Missão brasileira vai aos Estados Unidos em busca de novas tecnologias para enfrentar a escassez hídrica na Bahia

Publicado em: 07/04/2017 10:37:52

Uma comitiva formada por representantes do agronegócio e do governo da Bahia desembarcou, nesta quarta-feira (5), em Nebraska, nos Estados Unidos, para visitar o Water for Food Global Institute (Instituto Global Água para Alimentos), a fim de firmar uma parceria com estudiosos da Nebraska Innovation Campus – Lincoln – USA, que pretendem desenvolver uma pesquisa científica sobre o potencial hídrico do oeste baiano.

O objetivo da parceria é viabilizar o estudo e monitoramento do Aquífero Urucuia, a fim de quantificar a disponibilidade de água e a sua importância para o abastecimento de rios, inclusive em outras regiões do País. A ideia é garantir a segurança hídrica para manter a irrigação voltada para produção de alimentos.

O projeto será desenvolvido por pesquisadores da Universidade Federal de Viçosa (UFV) e da Universidade de Nebraska, nos Estados Unidos – referência no tema – e será financiado pelo Programa para Desenvolvimento da Agropecuária (Prodeagro).

O presidente da Associação de Agricultores e Irrigantes da Bahia (Aiba) e do Prodeagro, Celestino Zanella, aposta no estudo científico como uma ferramenta segura para comprovar o potencial hídrico do oeste da Bahia e assegurar as atividades de irrigação, sem causar medo à população ou desequilíbrio ao meio ambiente.

“Com isso, teremos um panorama real da situação hídrica na região, atestado por quem mais entende do assunto. O estado de Nebraska, nos Estados Unidos, tem uma capacidade menor que a nossa e irriga uma área bem maior, sem colocar em risco a segurança hídrica. O que queremos é quantificar essa água para que possamos fazer bom uso dela, porque água cara e desperdiçada é aquela que cai no mar e que não temos como usar”, defende.

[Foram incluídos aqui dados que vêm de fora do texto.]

import Summits.NavierStokesRegularity.NavierStokesRegularity.Theorems.TypeICertificateLadderNoTypeIBlowupTypeIMorrey
import Summits.NavierStokesRegularity.NavierStokesRegularity.Theorems.RellichScarTypeIBlowupProfileZoomLimit
import Summits.NavierStokesRegularity.NavierStokesRegularity.Theorems.TerminalTraceTypeITraceScarL3ExtinctApexTopVanishing
import Literature.Analysis.FluidPDE.Seregin2020AncientLimit
import Literature.Analysis.FluidPDE.LocalTypeICongr
import Literature.Analysis.FluidPDE.NSCriticalClosureBesovKatoClass
import Literature.Analysis.FluidPDE.SuitableWeakRescaling
import Literature.Analysis.FluidPDE.SereginSverakPressureDecayBalls
import Literature.Analysis.FluidPDE.BesovBlowupRigidity

/-!
# Line `extinct-apex` / `apex-dichotomy` of `TerminalTrace.TypeITraceScarL3` (stmt-NavierStokesRegularity-18385):
# the extinct Type-I apex WITH ITS ZOOM DATA (scales, zoomed velocities and gauged pressures, limits)

Seat ns-typeII-p3 g9 (cell ns-regularity-ideate), `--supports stmt-NavierStokesRegularity-18385`.  Companion
of `…ExtinctApexUnit` (`extinctApex_of_L3trace_unit`, same hypotheses, same proof) written at the request of
the planner-of-record (nsreg-p2 g27, STATUS 2026-08-27 22:40Z): the intermediate data of the construction are
EXPORTED instead of being buried under the final `∃`, so that the extra clause (vi) of Stub 2′
`stub_extinctApexD_of_L3trace` of line `apex-dichotomy` (a plain `cknD` bound of the limit pressure at every
apex, via a general-scale `blowup_cknD_le_apex`) is a corollary:

* `exists_extinctApex_zoomData_unit` — `T > 0`, `(u, p)` classical (`ν = 1`) on `ℝ³ × [0, T)`, Leray–Hopf
  on `[0, T]`, Type-I in time, NOT backward bounded at `(T, x₀)`, `u(T) ∈ L³(B(x₀, ρ))`.  Then there are
  SCALES `μ_j > 0`, `μ_j → 0`, and `(U, P, G, M, C)` with the six apex properties of
  `extinctApex_of_L3trace_unit` (suitable in every `Q(a)`, weak gradient, `𝐈(Q(a)) ≤ M`, rate, weak
  top-vanishing, singular origin) AND, for every `a > 0`: `U ∈ L³(Q(a))`, `P ∈ L^{3/2}(Q(a))`, the parabolic
  zooms `μ_j u(T + μ_j² s, x₀ + μ_j y) → U` in `L³(Q(a))`, and the zoomed GAUGED pressures
  `μ_j² q(T + μ_j² s, x₀ + μ_j y) ⇀ P` weakly in `L^{3/2}(Q(a))` (tested against `L³(Q(a))`), where
  `q = p − (p(t, 0) − p̃[u(t)](0))` is Tao's gauge of the pressure (`normalisedPressure`) — the pressure the
  chain actually zooms (`exists_zoom_typeIBound_lt_top_of_morrey`).

WHAT THIS IS NOT: not NS regularity, not item 18385, not Stub 2′/B/C — the same Albritton–Barker /
Seregin–Šverák bookkeeping as `…ExtinctApexUnit`, with its data named.  [folklore; AlbrittonBarker2019 §3;
Seregin2014 §6.6 Prop. 6.20; SereginSverak2002 §4]
-/

noncomputable section

set_option linter.dupNamespace false

namespace Summit.NavierStokesRegularity.NavierStokesRegularity.Theorems.TypeITraceScarL3

open MeasureTheory Set Function Filter Topology TopologicalSpace Metric
open Literature.Analysis.FluidPDE Literature.Analysis.FluidPDE.SereginSverak2009
open scoped NNReal ENNReal InnerProductSpace RealInnerProductSpace
/-
Copyright (c) 2026 the pub-hodgecm-mathlib formalisation cell (harness21).  Prover seat hodgecm-mathlib-LH4-p12 (g2), Track A «(D-RAM) FOUR-FRAME», unit U2H_HSide, ROW (2)
child (ρ2a): the TYPE-(2) H-side dictionary in affine form — the type-(2) twin of brick (4) (dealer LH4-plan (g11) WORD #14; LH4-p06 (g2) child text 87660edafc44f803).
2026-09-04.
-/
import Summits.HodgeConjecture.HodgeConjecture.Theorems.F0P3cDyRamHProfilesTypeOneAffineWild  -- ★ p856067 (this seat): §1 place type = parity of `d`, §3 supports of the two profiles; brings ★ p855119 type-(2) unfolding, ★ `SLTwoTreeFixedSubtreeCount`, ★ anti-fixed dichotomy, ★ descent
import Literature.NumberTheory.Rogawski1990.RankOneKappaRootStabilizerOpen                    -- ★ `exists_rootStabilizer_rhoVertexActPlace` (the root stabiliser `K ≤ U₂`, compact open, BOTH place types)
import Literature.NumberTheory.Rogawski1990.RankOneKappaOrbitalUnfoldingTree                    -- ★ `finite_fixedBy_quotient_prod_iff_fixedVertices_onePlace` (fixed cosets ↔ fixed vertices)
import Literature.NumberTheory.Automorphic.UnitaryTwoRamifiedTreeStabilizersPlace               -- ★ `rhoVertexActPlace_eq_iff_glVertexAct_eq` (any descent datum computes `ρ_w`)
import Literature.NumberTheory.Automorphic.UnitOrbitalIntegralFixedPoints                       -- ★ `finite_fixedBy_quotient_of_isClosed` (closed class + compact centraliser ⇒ finitely many fixed cosets)
import HarnessLib

/-!
# Crux `H413`, line LH4 «(D-RAM) FOUR-FRAME», unit U2H (ii-H), ROW (2) child (ρ2a) — THE TYPE-(2) H-SIDE DICTIONARY IN AFFINE FORM:
# near `1 ∈ H_v`, for a `G`-regular `γ_H` with NO `w`-eigenvalue in `L_w`, `∃ X, ∀ s, Φ^st(γ_H, hFamily s) = ν_s·X + (if s = d mod 2 then 0 else −2ν_s)∕2`

Cell `hodgecm-mathlib` (D-0151), FLOOR 0, crux item H413 = `stmt-HodgeConjecture-24833`, route of record `HCCMUnconditional`; squad F0∕P3c∕LH4 (req620).  THEOREMS ONLY (no `def`,
no instance, no notation, no named fact, no `sorry`, default heartbeats); lane `--supports stmt-HodgeConjecture-24833 --as helper` (count-neutral).  HEAD
**`hProfiles_typeTwo_affine_wild`** = the statement of the registered child (ρ2a) `stub_U2H_hProfiles_typeTwo_affine_wild` (U2H (ρ2′)-SPLIT edition, LH4-p06 (g2) text
87660edafc44f803) TOKEN FOR TOKEN, typed under the Lines module's scopes; consumed BY NAME by ★ p856034 `F0P3cDyRamRowTwoAtCoefStar.rowTwo_coefStar_of_hProfiles_affine_of_gSide`.

THE PROOF IS LAW-FREE (no torus datum, no census — the type-(2) «`γ_H` ↦ torus datum» dictionary is NOT needed for the affine shape).  Single stable class (type (2)), so
`Φ^st(γ_H, hFamily s) = ν_H(C_s × U₁)·#Fix_{γ₂}(U₂ ⧸ C_s)` (★ p855119, `C₀ = K₂`, `C₁ = K♯`); on the tree of `SL₂(L⁺_v)` through ANY descent representative `g` of `E₂γ₂`
(★ (W1)), one of `K₂, K♯` counts the `g`-fixed VERTICES and the other the set-wise fixed EDGES — which is which is the place type of an anti-fixed `α₀` (unit: √u, `K₂` ↔ vertices;
uniformiser: √π, `K♯` ↔ vertices), i.e. the PARITY OF `d` (★ p856067 §1) — and on a finite fixed subtree `#edges + 1 = #vertices` (★ `SLTwoTreeFixedSubtreeCount` §3, no `|2|`,
no torus form).  Its two hypotheses: `hx₀` (`g` fixes the root `latt 1`) holds on the WITNESS NEIGHBOURHOOD `V := K × U₁`, `K ≤ U₂` the root stabiliser (★
`exists_rootStabilizer_rhoVertexActPlace`, compact open, both place types); `hfin` (finitely many fixed vertices) from the compact centraliser of a type-(2) `γ_H` (★
`compactSpace_centralizer_endoPair_of_not_exists_isRoot_nonsplit`) and its closed class (★ `isClosed_conjClass_localH_of_isLocalGRegular`) via ★ `finite_fixedBy_quotient_of_isClosed`
and the coset ↔ vertex dictionary ★ `finite_fixedBy_quotient_prod_iff_fixedVertices_onePlace`.  Then `X := #Fix(U₂ ⧸ K_vertex)`: the vertex profile reads `ν·X + 0∕2`, the other
`ν·(X − 1) = ν·X + (−2ν)∕2`.

* §1 `natCast_eq_sub_one_of_add_one_eq` (the `ℕ → ℂ` step), §2 HEAD `hProfiles_typeTwo_affine_wild`.

HONEST LABEL.  Count-neutral; nothing printed is asserted; `HC_CM` is proved only modulo the 7 printed citations (2 remaining named inputs: hLiu418 = `stmt-HodgeConjecture-24832`,
h413 = `stmt-HodgeConjecture-24833`) until rung 0 closes.

## References
* [Rogawski1990] J. D. Rogawski, *Automorphic Representations of Unitary Groups in Three Variables*, Ann. of Math. Stud. 123 (1990): §4.9 Prop. 4.9.1 (b) p. 55, Lemma 4.9.3
  p. 56 (the `H`-side of the unit transfer); §3.6 pp. 28–29 (type (2): one class).
* [Kottwitz1988] R. E. Kottwitz, *Tamagawa numbers*, Ann. of Math. 127 (1988), §2 (orbital integrals of indicators as fixed-coset counts; the fixed points of an elliptic element form a
  finite subtree).
* [Serre1980Trees] J.-P. Serre, *Trees* (1980), Ch. I §6.1 (fixed points, no inversions), Ch. II §1.1–§1.3 (the tree of `SL₂`).
* [DeitmarEchterhoff2014] A. Deitmar, S. Echterhoff, *Principles of Harmonic Analysis* (2nd ed., 2014), Lemma 9.3.3 (finitely many fixed cosets for a compact-centraliser element).
* [Jacobowitz1962] R. Jacobowitz, *Hermitian forms over local fields*, Amer. J. Math. 84 (1962), §5, §9 (ramified dyadic: parity of the different exponent).
-/

set_option autoImplicit false

noncomputable section

namespace Summit.HodgeConjecture.HodgeConjecture.Cruxes.H413.F0P3cDyRamHProfilesTypeTwoAffineWild

open MeasureTheory Measure NumberField IsDedekindDomain Topology Filter MulAction Matrix WithZero ValuativeRel
open Literature.NumberTheory.Automorphic Literature.NumberTheory.Automorphic.UnitaryGroup Literature.NumberTheory.Automorphic.IntegralReduction
open Literature.NumberTheory.Rogawski1990 Literature.NumberTheory.GaloisRepresentations
open Literature.NumberTheory.Automorphic.UnitaryThreeFourFrame
open Literature.NumberTheory.Automorphic.HermitianLatticeTree
open Literature.NumberTheory.Automorphic.UnitaryLatticeTree Literature.NumberTheory.Automorphic.HermitianLattice
open Summit.HodgeConjecture.HodgeConjecture.Cruxes.H413.F0P3cDyRamFourFrameHSideDefs
open Summit.HodgeConjecture.HodgeConjecture.Cruxes.H413.F0P3cDyRamFourFrameHFamilyDefs
open Summit.HodgeConjecture.HodgeConjecture.Cruxes.H413.F0P3cDyRamHProfilesTypeTwoUnfolding (hFamily_zero hFamily_one stableOrbitalIntegralRel_hFamily_zero_typeTwo)
open Summit.HodgeConjecture.HodgeConjecture.Cruxes.H413.F0P3cDyRamHProfilesTypeOneAffineWild
open scoped Matrix MatrixGroups Classical ValuativeRel WithZero
/-- the determinant of the place component of `k_{v₀,u}` at `v`: `(det u)^M` at `v = v₀`, `1` elsewhere.
[cite: KonnoKonno2007, §3.1 (3.1)] -/
theorem det_coe_archAt_archKPlace (u : UnitaryGroup.archLocal L N (Matrix.diagonal dV) (cmPlaceOver L v₀))
    (v : {v : InfinitePlace (Fp L) // v.IsReal}) :
    (((UnitaryGroup.archAt (Fp L) L (IsCMField.complexConj L) (n + n) (hermD L e dV hdV dW hdW) (cmPlaceOver L v) (cmPlaceOver_smul L v)
        (IsCMField.complexConj_ne_one L) (archKPlace L e dV hdV dW hdW v₀ u) :
        UnitaryGroup.archLocal L (n + n) (hermD L e dV hdV dW hdW) (cmPlaceOver L v)) : GL (Fin (n + n)) ℂ) : Matrix (Fin (n + n)) (Fin (n + n)) ℂ).det =
      if v = v₀ then ((((u : UnitaryGroup.archLocal L N (Matrix.diagonal dV) (cmPlaceOver L v₀)) : GL (Fin N) ℂ) : Matrix (Fin N) (Fin N) ℂ).det) ^ M
      else 1 := by
  rw [coe_archAt_archKPlace, Matrix.det_reindex_self, Matrix.det_fromBlocks_zero₂₁, Matrix.det_one, mul_one, Matrix.det_reindex_self,
    Matrix.det_kronecker, Matrix.det_one, one_pow, mul_one, Fintype.card_fin]
  by_cases hv : v = v₀
  · subst hv
    rw [if_pos rfl]
    erw [UnitaryGroup.archAt_archSingle_self (Fp L) L (IsCMField.complexConj L) N (Matrix.diagonal dV) (IsCMField.complexConj_ne_one L)
      (complexConj_smul_infinitePlace L) (cmPlaceOver L v) u]
  · have hne : cmPlaceOver L v ≠ cmPlaceOver L v₀ := fun h => hv (Subtype.ext (by
      rw [← cmPlaceOver_comap L v, ← cmPlaceOver_comap L v₀, h]))
    rw [if_neg hv]
    erw [UnitaryGroup.archAt_archSingle_of_ne (Fp L) L (IsCMField.complexConj L) N (Matrix.diagonal dV)
      (IsCMField.complexConj_ne_one L) (complexConj_smul_infinitePlace L) (cmPlaceOver L v₀) hne u]
    simp

/-- **`η_t(k_{v₀,u}) = ((det u)^M)^{(t_{w(v₀)} + 1)/2}`** (★ `coe_archDetZPow`: only the place `v₀` contributes).
[cite: Paul1998, §1.2 (1.2.1)–(1.2.2) p. 389 L11–29] [cite: KonnoKonno2007, Lem. 5.2] -/
theorem coe_etaD_archKPlace (τ : InfinitePlace L → ℤ) (u : UnitaryGroup.archLocal L N (Matrix.diagonal dV) (cmPlaceOver L v₀)) :
    ((etaD L e dV hdV dW hdW τ (archKPlace L e dV hdV dW hdW v₀ u) : ℂˣ) : ℂ) =
      (((((u : UnitaryGroup.archLocal L N (Matrix.diagonal dV) (cmPlaceOver L v₀)) : GL (Fin N) ℂ) : Matrix (Fin N) (Fin N) ℂ).det) ^ M) ^
        ((τ (cmPlaceOver L v₀).1 + 1) / 2) := by
  rw [etaD, UnitaryGroup.coe_archDetZPow]
  rw [Finset.prod_eq_single v₀]
  · rw [det_coe_archAt_archKPlace, if_pos rfl]
  · intro v _ hv
    rw [det_coe_archAt_archKPlace, if_neg hv, one_zpow]
  · intro h; exact absurd (Finset.mem_univ v₀) h

end Eta

/-! ## §3 Sign-block compactness of `k_{v₀,u}` when the pair form is DEFINITE at `v₀` -/

section Compact

open Literature.RepresentationTheory.KonnoKonno2007 Literature.RepresentationTheory.KonnoKonno2007.RealDualPair
open Literature.Analysis.SegalBargmann

variable (v₀ : {v : InfinitePlace (Fp L) // v.IsReal})

/-- **every place component of `k_{v₀,u}` is SIGN-SEPARATED** when the pair sign vector is constant at `v₀` (the pair form `diag dV ⊗ diag dW` is
DEFINITE at `w(v₀)`): at `v = v₀` the component is `(u ⊗ 1_W) ⊕ 1` with all of `𝕍` in one sign block and all of `−𝕍` in the other; at `v ≠ v₀` it is
`1`.  (The hypothesis `hsep` of ★ `exists_archUFormPi_eq_kV_of_sign_separated` ∕ `det_of_archUFormPi_eq_kV_of_sign_separated` for `g = k_{v₀,u}`.)
[cite: Folland1989, §4.2 Prop. (4.39)] [cite: KonnoKonno2007, §3.1] -/
theorem archAt_archKPlace_sign_separated (u : UnitaryGroup.archLocal L N (Matrix.diagonal dV) (cmPlaceOver L v₀))
    (hdef : ∀ k k' : Fin n, (0 < signVec (cmPlaceOver L) (cmGramEntry L e dV hdV dW hdW) (imagUnit L) v₀ k ↔
      0 < signVec (cmPlaceOver L) (cmGramEntry L e dV hdV dW hdW) (imagUnit L) v₀ k'))
    (v : {v : InfinitePlace (Fp L) // v.IsReal}) :
    ∀ k k' : Fin (n + n), 0 < signVec (cmPlaceOver L) (entryD L e dV hdV dW hdW) (imagUnit L) v k →
      ¬ 0 < signVec (cmPlaceOver L) (entryD L e dV hdV dW hdW) (imagUnit L) v k' →
      (((UnitaryGroup.archAt (Fp L) L (IsCMField.complexConj L) (n + n) (hermD L e dV hdV dW hdW) (cmPlaceOver L v) (cmPlaceOver_smul L v)
          (IsCMField.complexConj_ne_one L) (archKPlace L e dV hdV dW hdW v₀ u) :
          UnitaryGroup.archLocal L (n + n) (hermD L e dV hdV dW hdW) (cmPlaceOver L v)) : GL (Fin (n + n)) ℂ) :
          Matrix (Fin (n + n)) (Fin (n + n)) ℂ) k k' = 0 ∧
      (((UnitaryGroup.archAt (Fp L) L (IsCMField.complexConj L) (n + n) (hermD L e dV hdV dW hdW) (cmPlaceOver L v) (cmPlaceOver_smul L v)
          (IsCMField.complexConj_ne_one L) (archKPlace L e dV hdV dW hdW v₀ u) :
          UnitaryGroup.archLocal L (n + n) (hermD L e dV hdV dW hdW) (cmPlaceOver L v)) : GL (Fin (n + n)) ℂ) :
          Matrix (Fin (n + n)) (Fin (n + n)) ℂ) k' k = 0 := by
  intro k k' hk hk'
  have hkk' : k ≠ k' := fun h => hk' (h ▸ hk)
  rw [coe_archAt_archKPlace]
  obtain ⟨x, rfl⟩ := (e₂ (n := n)).surjective k
  obtain ⟨y, rfl⟩ := (e₂ (n := n)).surjective k'
  simp only [Matrix.reindex_apply, Matrix.submatrix_apply, Equiv.symm_apply_apply]
  rcases x with a | a <;> rcases y with b | b
  · -- both in the first copy: impossible at `v₀` by definiteness; at `v ≠ v₀` the block is `1 ⊗ 1`
    rw [signVec_doubled_inl] at hk hk'
    by_cases hv : v = v₀
    · subst hv; exact absurd ((hdef a b).1 hk) hk'
    · have hne : cmPlaceOver L v ≠ cmPlaceOver L v₀ := fun h => hv (Subtype.ext (by
        rw [← cmPlaceOver_comap L v, ← cmPlaceOver_comap L v₀, h]))
      have hab : a ≠ b := fun h => hkk' (by rw [h])
      have h1 := UnitaryGroup.archAt_archSingle_of_ne (Fp L) L (IsCMField.complexConj L) N (Matrix.diagonal dV)
        (IsCMField.complexConj_ne_one L) (complexConj_smul_infinitePlace L) (cmPlaceOver L v₀) hne u
      erw [h1]
      simp only [Matrix.fromBlocks_apply₁₁, Matrix.submatrix_apply, OneMemClass.coe_one, Units.val_one,
        Matrix.one_kronecker_one, Matrix.one_apply, e.symm.injective.eq_iff, hab, hab.symm, if_false, and_self]
  · simp only [Matrix.fromBlocks_apply₁₂, Matrix.fromBlocks_apply₂₁, Matrix.zero_apply, and_self]
  · simp only [Matrix.fromBlocks_apply₁₂, Matrix.fromBlocks_apply₂₁, Matrix.zero_apply, and_self]
  · have hab : a ≠ b := fun h => hkk' (by rw [h])
    simp only [Matrix.fromBlocks_apply₂₂, Matrix.one_apply, hab, hab.symm, if_false, and_self]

Zanella é um dos palestrantes da conferência realizada, de 10 a 12 de abril, em Nebraska. O evento, que acontece anualmente, é palco para apresentação e debate de trabalhos científicos e experiências de várias partes do mundo sobre o uso e a disponibilidade da água para a segurança alimentar.

Os integrantes da missão brasileira buscam conhecer as novas tecnologias e soluções para a escassez hídrica, bem como promover o intercâmbio de informações necessárias para a condução do projeto de estudo sobre o potencial hídrico do oeste baiano.

O projeto é audacioso e é visto com bons olhos pelo secretário estadual do Meio Ambiente, Geraldo Reis, que também integra a missão. Para ele, a iniciativa evidencia a preocupação do grupo com o meio ambiente e seus recursos naturais.

“É muito valiosa para nós essa convergência no interesse por um estudo técnico-científico, com valor acadêmico, que possa embasar uma discussão consistente sobre o tema”, disse o secretário.

O secretário de Agricultura, Vitor Bonfim, ressalta que o estudo será um marco temporal na questão do uso da água na região, já que a discussão sobre o tema tem sido pauta frequente, devido à escassez do recurso em algumas regiões do Brasil”, disse.